Ops notifications

From Wikitech

The operations team provides notification of maintenance or upgrades being done, emergency outages, and day to day work. Below is a summary of the different means in use by ops.

IRC

Primary channel: #wikimedia-operations at irc.freenode.net

Use: day to day work and discussions go on here. Updates to the sysadmin log are done from here.

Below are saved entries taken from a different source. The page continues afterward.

import Summits.MatrixMultiplication.MatrixMultiplication.Theorems.AbelianSTPPCensusTB3StatDefs

/-!
# T_B static certificate, range `5216 … 5590` (t*-indexed linear checker with the k-member tree at `τ = 2375/1000`): kernel evaluation, the shape checks (one-member cover, else the k-member tree), volumes `3535 … 3680`, all orders `5216 … 5590`

Cell mm-stpp (rung F-M1), tier T_B = «beat `2.375` (Coppersmith–Winograd)»; checker in `AbelianSTPPCensusTB3StatDefs.lean`, table and bucket lists in `AbelianSTPPCensusTB3StatData.lean`
(pattern: theory g12's `AbelianSTPPCensusTAStatDDom*/DCk*.lean`).  `decide` with kernel reduction (standard axioms; no `native_decide`), `Elab.async false`;
consumed by `TB3Stat.checkV_sound` / `TB3Stat.domV_sound` / `TB3Stat.m2V_sound` in the leaf `AbelianSTPPCensusLeafTB5590Closed.lean`.
WHAT THIS IS NOT: arithmetic on shape lists only; no statement about STPP families or `ω`.
-/

set_option linter.dupNamespace false
set_option autoImplicit false
set_option Elab.async false

namespace Summit.MatrixMultiplication.MatrixMultiplication.Theorems.TB3Stat

set_option maxHeartbeats 0 in
/-- Check chunk: every sorted candidate shape of the volumes `3535 … 3680` passes `checkShape` on the full order range (cost units 156369: (shape, bucket) cells and tree nodes). [original] -/
theorem ck3535 : TB3Stat.checkV 5216 5590 146 3535 = true := by decide +kernel

end Summit.MatrixMultiplication.MatrixMultiplication.Theorems.TB3Stat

Secondary channel: #wikimedia-tech at irc.freenode.net

Use: during an outage, someone is usually monitoring and providing updates to this channel, while watching for reports of problems.

Other:

For sensitive matters that involve possible security or privacy issues, discussion is carried out elsewhere, for obvious reasons.

Server Admin Log (SAL)

Server Admin Log

Use: powercycling machines, restart of services, upgrades or configuration changes etc. are logged here. During long outages brief status updates will be provided here as well.

Twitter

Everything posted to the Server Admin Log is also posted to twitter [1], account @wikimediatech.

Wiki

Outage post-mortems are published on-wiki as incident reports.

Phabricator

When bugs involving operational issues are opened, followup will be done here (publicly available [2])

Email

There is no single public email mechanism currently in use for updates during site outages or after recovery. (Should there be, or do the above cover us?)

Gerrit

You can look at Gerrit changes and see what has been merged in ops-related projects, f.e. operations/puppet and other operations/* repositories.